It really is like an open wound when you first discover you've been betrayed, this wound starts to heal and eventually it only leaves a scar. The scar bit is where I am. I'm proud of myself for getting through such a life changing, hurtful time but I have and I am stronger for it and you all should be proud of yourselves too.

Sorry for waffling on your thread Swampy. x

Looksgoodingravy Mon 15-Jul-13 22:08:48

Swanny ffs!

worsestershiresauce Mon 15-Jul-13 22:36:12

Rules speaks a lot of sense. I'm a year on and it really does feel like a new relationship, with the wonderful man I met and married, not the b*stard he turned into. The only reason it works is because he desperately wants it to, and I love him enough to let him try. He's sorry, disgusted with himself, and totally humiliated. He has told me everything, because he knows that if he doesn't I won't stay. For me part of the healing process was knowing there were no more secrets. It's the secrets and lies that hurt, not the sex. Sex is sex, and can mean nothing. The effort taken to conceal an affair is something else.

Anniversaries are hard, I've just been through them. The date I found out... the business trips where I knew he would stay with her... the date I filed for divorce.... the date I found out I was pregnant with a child conceived probably the day before he told me... Every single one of those dates has brought it all back, all doubts, the hurt, all of it. I've felt a bit haunted by it, and wondered if I should go, but the look of fear and resignation in his eyes when I talked about it tell me everything I need to know.

You can get through it, if you both really want to. It is hard though. I have the perfect life now. An old friend visited at the weekend, someone I haven't seen for 20 years, and I could see she thought I was the luckiest person in the world. Beautiful baby, loving husband, wonderful home... Sometimes it helps for me to see that, and remember I am lucky. The past is the past, and it will colour the future, but it doesn't have to dictate it. Marriages can survive affairs and come out stronger. Many don't (those are the ones you will hear about), some do (and largely you will never know).

Rulesgirl Tue 16-Jul-13 00:23:09

* O worsestershire* that was so lovely. The anniversaries pass me by now without a single thought. You will get there too. I agree with you that all you seem to hear all the bad stories and a lot of the advise is to ditch him and they say once a cheater etc etc etc. You know when your relationship is really worth saving and when its not and when you take the hard path of starting again with a new relationship with the man who broke your heart, its one of the hardest experiences. But as you say the rewards are that further on down the line you have a relationship that is so much better in every way and was well worth the journey.
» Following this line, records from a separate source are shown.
/-!
# Moonen–Zarhin's Lemma (3) «`End(V_X)^{G_div(X)} = B`» and Lemma (1) «`Z(G_div(X)) = U_{K_B}`», `⊗ ℂ`,
# for EVERY complex abelian variety of dimension `≥ 2` and every polarization class (PROVED)
# (rider, generation 17: and of dimension `1` — the primed statements hold for EVERY complex abelian variety of positive dimension)

Layer `Literature/AlgebraicGeometry/HodgeTheory`; THEOREMS ONLY — no definition, no named fact, sorry-free (D-0026,
net debt 0). Sequel of the seat's `HodgeTheory/DivisorLefschetzGroup` (g13-#6: `symmetricPullbackSpan A h = S_λ ⊗ ℂ`,
`divisorLefschetzGroup A h = G_div(X)(h)(ℂ)`, and the inclusions `B ⊗ ℂ ⊆ End(V)^{G_div(X)(ℂ)}`,
`U_{K_B} ⊆ Z(G_div(X)(ℂ))`) and of `HodgeTheory/DivisorLefschetzGroupIsogeny` Chapter II (g15-#4: the two equalities
UNDER the hypothesis `hB : B ⊗ ℂ = End⁰(X) ⊗ ℂ`). Here the hypothesis `hB` is REMOVED: the equalities hold for every
complex abelian variety `A` with `2 ≤ dim A` and every class `h` which is rational with a Kähler multiple `s · h`,
`s ≠ 0` — the lane's spelling of a polarization class (`Milne1999/SpecialLefschetzGroupOneEqUnitaryCentralizer`).

## The print

B. J. J. Moonen, Yu. G. Zarhin, *Weil classes on abelian varieties*, J. reine angew. Math. **496** (1998) =
arXiv:alg-geom/9612017 [MoonenZarhin1998WeilClasses], §1 (held text `paper:arxiv-alg-geom_9612017`), VERBATIM:
chunk p0002 L54–L58 «Choose a polarization `λ` of `X`, and write `α ↦ α†` for the associated Rosati involution of
`End⁰(X) ≅ M_m(D)`. Let `S_λ ⊆ End⁰(X)` be the set of `†`-symmetric elements. We define the algebra `B ⊆ End⁰(X)` as
the `ℚ`-subalgebra generated by `S_λ`.»; L67–L71 «We define the algebraic group `G_div(X) ⊆ SP(V, φ)` as the
centralizer of `B` in `SP(V, φ)`. More precisely, `G_div(X) := Gl_B(V) ∩ SP(V, φ)`.»; L121–L124 «Lemma. (1) The center
of `G_div(X)` is the group `U_{K_B}` given by `U_{K_B}(R) = {a ∈ (K_B ⊗_ℚ R)^* ∣ a a† = 1}`.»; chunk p0003 L5–L6
«(3) `End(V_X)^{G_div(X)} = B`; `(⋀² V_X)^{G_div(X)} = 𝓑¹(X)`, and `(⊕ᵢ ⋀ⁱ V_X)^{G_div(X)} = 𝒟^•(X)`.»; L8–L12 «Proof.
To prove this, we can first extend scalars to `ℂ`, and (1) and (2) then readily follow from Table 2. The last
statement is based on results from classical invariant theory; both the statement and its proof are in fact easy
variants of [Kum1] (see also [Haz1]).»

## The carrier (as in the seat's `DivisorLefschetzGroup`)

`V ⊗ ℂ = H¹(A(ℂ); ℂ) = complexBetti A.X 1`; `End⁰(X) ⊗ ℂ` = the `ℂ`-span of the pull-backs `φ^*`
(`VanGeemen1994.pullbackOne`); `φ ⊗ ℂ ∝ Q_h(x, y) = h^{dim A - 1} ⌣ x ⌣ y` (`Motives.polarizationPairingOne`), the Rosati
involution = the `Q_h`-adjoint; `S_λ ⊗ ℂ = symmetricPullbackSpan A h`; `B ⊗ ℂ = Algebra.adjoin ℂ (S_λ ⊗ ℂ)`;
`G_div(X)(h)(ℂ) = divisorLefschetzGroup A h` (automorphisms commuting with `S_λ ⊗ ℂ` and preserving `Q_h`); the
commutant `C(S_λ ⊗ ℂ) = Subalgebra.centralizer ℂ (S_λ ⊗ ℂ)` (the ambient algebra `End_B(V) ⊗ ℂ` of `Gl_B(V)`); the Weil
operator `C = weilOperatorOne` (`i` on `H^{1,0}`, `-i` on `H^{0,1}`; `HodgeTheory/WeilOperatorDegreeOne`) and the
complex conjugation `σ = conjClass` of `H¹(A(ℂ); ℂ) = H¹(A(ℂ); ℝ) ⊗ ℂ` (`HodgeTheory/ComplexConjugation`).

## What is proved (hypotheses: `2 ≤ dim A`, `h` rational, `s · h` Kähler for a real `s ≠ 0`)

(Rider, generation 17: each theorem below with the hypothesis `2 ≤ dim A` now has a PRIMED twin `…'` with `0 < dim A`
— every complex abelian variety of positive dimension, elliptic curves included — proved by the same road, the
positivity input being Hodge–Riemann in degree one IN EVERY DIMENSION
(`HodgeTheory/HodgeRiemannDegreeOneAllDimensions`: `exists_pos_polarizationPairingOne_weilOperatorOne_of_isKaehlerClass_smul'`,
here `DivisorLefschetzGroup.exists_pos_of_eq'`); the unprimed statements are kept and derived from the primed ones.)

* **`forall_mem_divisorLefschetzGroup_comm_iff_mem_adjoin_of_isKaehlerClass`** — LEMMA (3), FIRST CLAUSE, `⊗ ℂ`: an
  endomorphism `T` of `H¹(A(ℂ); ℂ)` commutes with every element of `G_div(X)(h)(ℂ)` iff `T ∈ B ⊗ ℂ`; as an equality of
  sets `setOf_forall_mem_divisorLefschetzGroup_comm_eq_adjoin_of_isKaehlerClass`.
* **`mem_center_divisorLefschetzGroup_iff_coe_mem_adjoin_of_isKaehlerClass`**,
  **`mem_divisorLefschetzGroup_and_forall_comm_iff_of_isKaehlerClass`** — LEMMA (1) on `ℂ`-points: `z ∈ G_div(X)(h)(ℂ)` is
  central iff `z ∈ B ⊗ ℂ`; the centre is `{U ∈ Z(B ⊗ ℂ) = K_B ⊗ ℂ ∣ Q_h(Ux, Uy) = Q_h(x, y)}` («`a a† = 1`»).
* **`adjoin_divisorLefschetzGroup_eq_centralizer`** — the `ℂ`-subalgebra of `End(H¹(A(ℂ); ℂ))` generated by `G_div(X)(ℂ)`
  IS the whole commutant `C(S_λ ⊗ ℂ) = End_{B ⊗ ℂ}(V ⊗ ℂ)` (the carrier form of «`G_div(X) ⊗ ℂ` is big in `Gl_B(V) ⊗ ℂ`»).
* **`isSemisimpleModule_adjoin_symmetricPullbackSpan`**, **`centralizer_centralizer_adjoin_symmetricPullbackSpan`** —
  `H¹(A(ℂ); ℂ)` is a semisimple `B ⊗ ℂ`-module and `B ⊗ ℂ` is its own bicommutant (the print's «`B` semisimple», Table 1).
* **`divisorLefschetzGroup_eq_unitaryCentralizerGroup_iff_forall_mem_adjoin`** — `G_div(X)(h)(ℂ) = S(A)(h)(ℂ)` (Milne's group,
  the centralizer of all of `End⁰(X) ⊗ ℂ` in `Sp(Q_h)`) IFF `B ⊗ ℂ ∋` every pull-back, i.e. iff `B ⊗ ℂ = End⁰(X) ⊗ ℂ` (the
  converse of g13-#6's `divisorLefschetzGroup_eq_unitaryCentralizerGroup_of_forall_mem_adjoin`).

## The road (NOT the print's; classification-free)

The print reads Lemma (3) off Table 2 (the factors `G_div^{(τ)} = Sp`, `O`, `GL`, `U` by Albert type) and classical
invariant theory. Here:
1. `G_div(X)(ℂ)` is the `Q_h`-unitary group of the commutant `C = C(S_λ ⊗ ℂ)` (which is stable under `†`, under `σ`,
   and contains the Weil operator `C`), and **the `ℂ`-span of `G_div(X)(ℂ)` is all of `C`**
   (`DivisorLefschetzGroup.centralizer_symmetricPullbackSpan_le_adjoin_divisorLefschetzGroup`): every `c ∈ C` is
   `c₁ + i c₂` with `cⱼ ∈ C` fixed by `θ(c) = C c̄ C⁻¹`; a `θ`-fixed `d` is `½(d + d†) + ½(d - d†)`;
   * a `Q_h`-SKEW `k ∈ C` lies in the span by the CAYLEY TRANSFORM (`…mem_adjoin_divisorLefschetzGroup_of_skew`): for `t ≠ 0`
     off the inverses of the eigenvalues of `±k`, `u_t = (1 + tk)(1 - tk)⁻¹ ∈ G_div(X)(ℂ)` and `(1 - tk)⁻¹ = ½(1 + u_t)`, and
     finite-dimensional subalgebras are inverse-closed (`…val_inv_mem_of_mem`);
   * a `Q_h`-SYMMETRIC `θ`-fixed `a ∈ C` is self-adjoint for the POSITIVE-DEFINITE hermitian form
     `⟪x, y⟫ = ℓ(Q_h(y, C x̄))` (`…exists_innerProductSpaceCore`; positivity = Hodge–Riemann in degree one, the tree's
     `Deligne1982.exists_pos_polarizationPairingOne_weilOperatorOne_of_isKaehlerClass_smul`, plus `Q_h` alternating and
     `Q_h(Cx, Cy) = Q_h(x, y)`), hence `a = ∑ μ P_μ` with spectral projections `P_μ ∈ C`, `Q_h`-symmetric (Mathlib's
     `LinearMap.IsSymmetric` spectral theory), and `1 - 2P_μ ∈ G_div(X)(ℂ)` (`…mem_adjoin_divisorLefschetzGroup_of_symm`).
2. So the commutant of `G_div(X)(ℂ)` is the bicommutant of `B ⊗ ℂ`; `B ⊗ ℂ` is closed under `⟪·, ·⟫`-adjoints (the
   adjoint of `b` is `\overline{b†}`), so `H¹` is a semisimple `B ⊗ ℂ`-module (orthogonal complements) and the DOUBLE
   COMMUTANT THEOREM (the tree's `LinearAlgebra.Matrix.centralizer_centralizer_eq_of_isSemisimpleModule`, Bourbaki A VIII §5
   n°4) gives `(B ⊗ ℂ)'' = B ⊗ ℂ`.

NOT here: ~~curves~~ (`dim A = 1` — SETTLED by the generation-17 rider: the primed statements, via
`HodgeRiemannDegreeOneAllDimensions`),
`G_div` as an algebraic group over `ℚ` (connectedness, `π₀`, the torus rank `e₀` of Lemma (1)), Lemma (2), the other
clauses of Lemma (3) (the seat's `DivisorLefschetzGroupLargest`), Tables 1–2, anything about the Hodge conjecture.

## References

* [MoonenZarhin1998WeilClasses] B. J. J. Moonen, Yu. G. Zarhin, *Weil classes on abelian varieties*, J. reine angew.
  Math. 496 (1998) = arXiv:alg-geom/9612017, §1: definition of `S_λ`, `B`, `G_div(X)` (chunk p0002 L54–L71), Lemma (1)
  (L121–L124), Lemma (3) and its proof (chunk p0003 L5–L12).
* [Deligne1982HodgeCycles] P. Deligne (notes by J. S. Milne), *Hodge cycles on abelian varieties*, LNM 900 (1982), §1
  (p. 11: the Weil operator), proof of Thm. 4.8 (p. 48: (a′), (b′), positivity of `ψ(x, Jy)`).
* [VoisinHodgeI2002] C. Voisin, *Hodge Theory and Complex Algebraic Geometry I*, CUP 2002, §6.1.3 Cor. 6.12 (conjugation),
  Thm. 6.32 (Hodge–Riemann), §7.1.2, §7.3.2 (pull-backs are morphisms of Hodge structures).
* [vanGeemen1994HodgeAV] B. van Geemen, *An introduction to the Hodge conjecture for abelian varieties*, LNM 1594 (1994),
  Lemma 5.2 (1).
* [Milne1999LefschetzClasses] J. S. Milne, *Lefschetz classes on abelian varieties*, Duke Math. J. 96 (1999), §1 pp. 642–644
  (the adjoint `β†`, `C(A)` is `†`-stable, `S(A)`).
* [BourbakiAlgebreVIII2012] N. Bourbaki, *Algèbre, Chapitre VIII*, Springer 2012, §1 n°2, §5 n°4 (bicommutant d'un module
  semi-simple).
* [LangeBirkenhake1992] H. Lange, Ch. Birkenhake, *Complex Abelian Varieties* (1992), §5.1 (Rosati = adjoint), Thm. 4.2.1.
* [HatcherAT2002] A. Hatcher, *Algebraic Topology*, §3.2 Thm. 3.11 (graded commutativity).

## Provenance

Lane `lit-hodgefound` (Track 2, Layer A), prover seat `lit-hodgefound-p21` (generation 16), row g16-#1: successor note (a)
of the seat's generations 14/15 («factors with `m = 1` of type 3/4 where `B ⊊ End⁰(X)` — needs the double commutant for
`B ⊗ ℂ`») settled without the Albert classification.
-/

noncomputable section

open CategoryTheory Module
open Literature.AlgebraicTopology.SingularHomology
open Literature.AlgebraicGeometry.Motives
open Literature.AlgebraicGeometry.VanGeemen1994 (pullbackOne)
open Literature.AlgebraicGeometry.Milne1999

namespace Literature.AlgebraicGeometry.HodgeTheory

namespace DivisorLefschetzGroup

variable {A : AbelianVariety ℂ} {h : complexBetti A.X 2}

/-! ## §1 Relations on `End(H¹(A(ℂ); ℂ))`: complex conjugates and `Q_h`-adjoints -/

section Conj

/-- **Existence of the complex conjugate `c̄ = σ ∘ c ∘ σ` of an endomorphism `c` of `H¹(A(ℂ); ℂ)`**
(`σ` = conjugation of coefficients, conjugate-linear, so `c̄` is `ℂ`-linear): `σ (c x) = c̄ (σ x)`.
[cite: VoisinHodgeI2002, §6.1.3 Cor. 6.12] -/
theorem exists_conj (c : Module.End ℂ (complexBetti A.X 1)) :
    ∃ c' : Module.End ℂ (complexBetti A.X 1), ∀ x,
      conjClass (ComplexPoints A.X) 1 (c x) = c' (conjClass (ComplexPoints A.X) 1 x) := by
  let c' : Module.End ℂ (complexBetti A.X 1) :=
    { toFun := fun x ↦ conjClass (ComplexPoints A.X) 1 (c (conjClass (ComplexPoints A.X) 1 x))
      map_add' := fun x y ↦ by
        simp only [conjClass_add, map_add]
      map_smul' := fun a x ↦ by
        simp only [conjClass_smul, map_smul, RingHom.id_apply, starRingEnd_self_apply] }
  refine ⟨c', fun x ↦ ?_⟩
  change _ = conjClass (ComplexPoints A.X) 1 (c (conjClass (ComplexPoints A.X) 1 (conjClass (ComplexPoints A.X) 1 x)))
  rw [conjClass_conjClass]

variable {c c' d d' : Module.End ℂ (complexBetti A.X 1)}

/-- The conjugate relation is symmetric: `σ (c̄ x) = c (σ x)`. [cite: VoisinHodgeI2002, §6.1.3 Cor. 6.12] -/
theorem conj_symm (hc : ∀ x, conjClass (ComplexPoints A.X) 1 (c x) = c' (conjClass (ComplexPoints A.X) 1 x))
    (x : complexBetti A.X 1) : conjClass (ComplexPoints A.X) 1 (c' x) = c (conjClass (ComplexPoints A.X) 1 x) := by
  have e := hc (conjClass (ComplexPoints A.X) 1 x)
  rw [conjClass_conjClass] at e
  rw [← e, conjClass_conjClass]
ChipsNKetchup Tue 16-Jul-13 00:25:26

I'm going to go against the grain here and say being put on a pedestal is not a good thing. It means you're not equals and you're not being treated like a real person. I've also found that the person who puts you there will eventually be keen to shove you off and is more liable to try to redress the balance elsewhere.

It's not the basis for a strong and healthy relationship of equals. I don't think it is the action of a remorseful cheat either. Just someone relieved he got away with it.

Rulesgirl Tue 16-Jul-13 00:34:37

Why this your own experience.?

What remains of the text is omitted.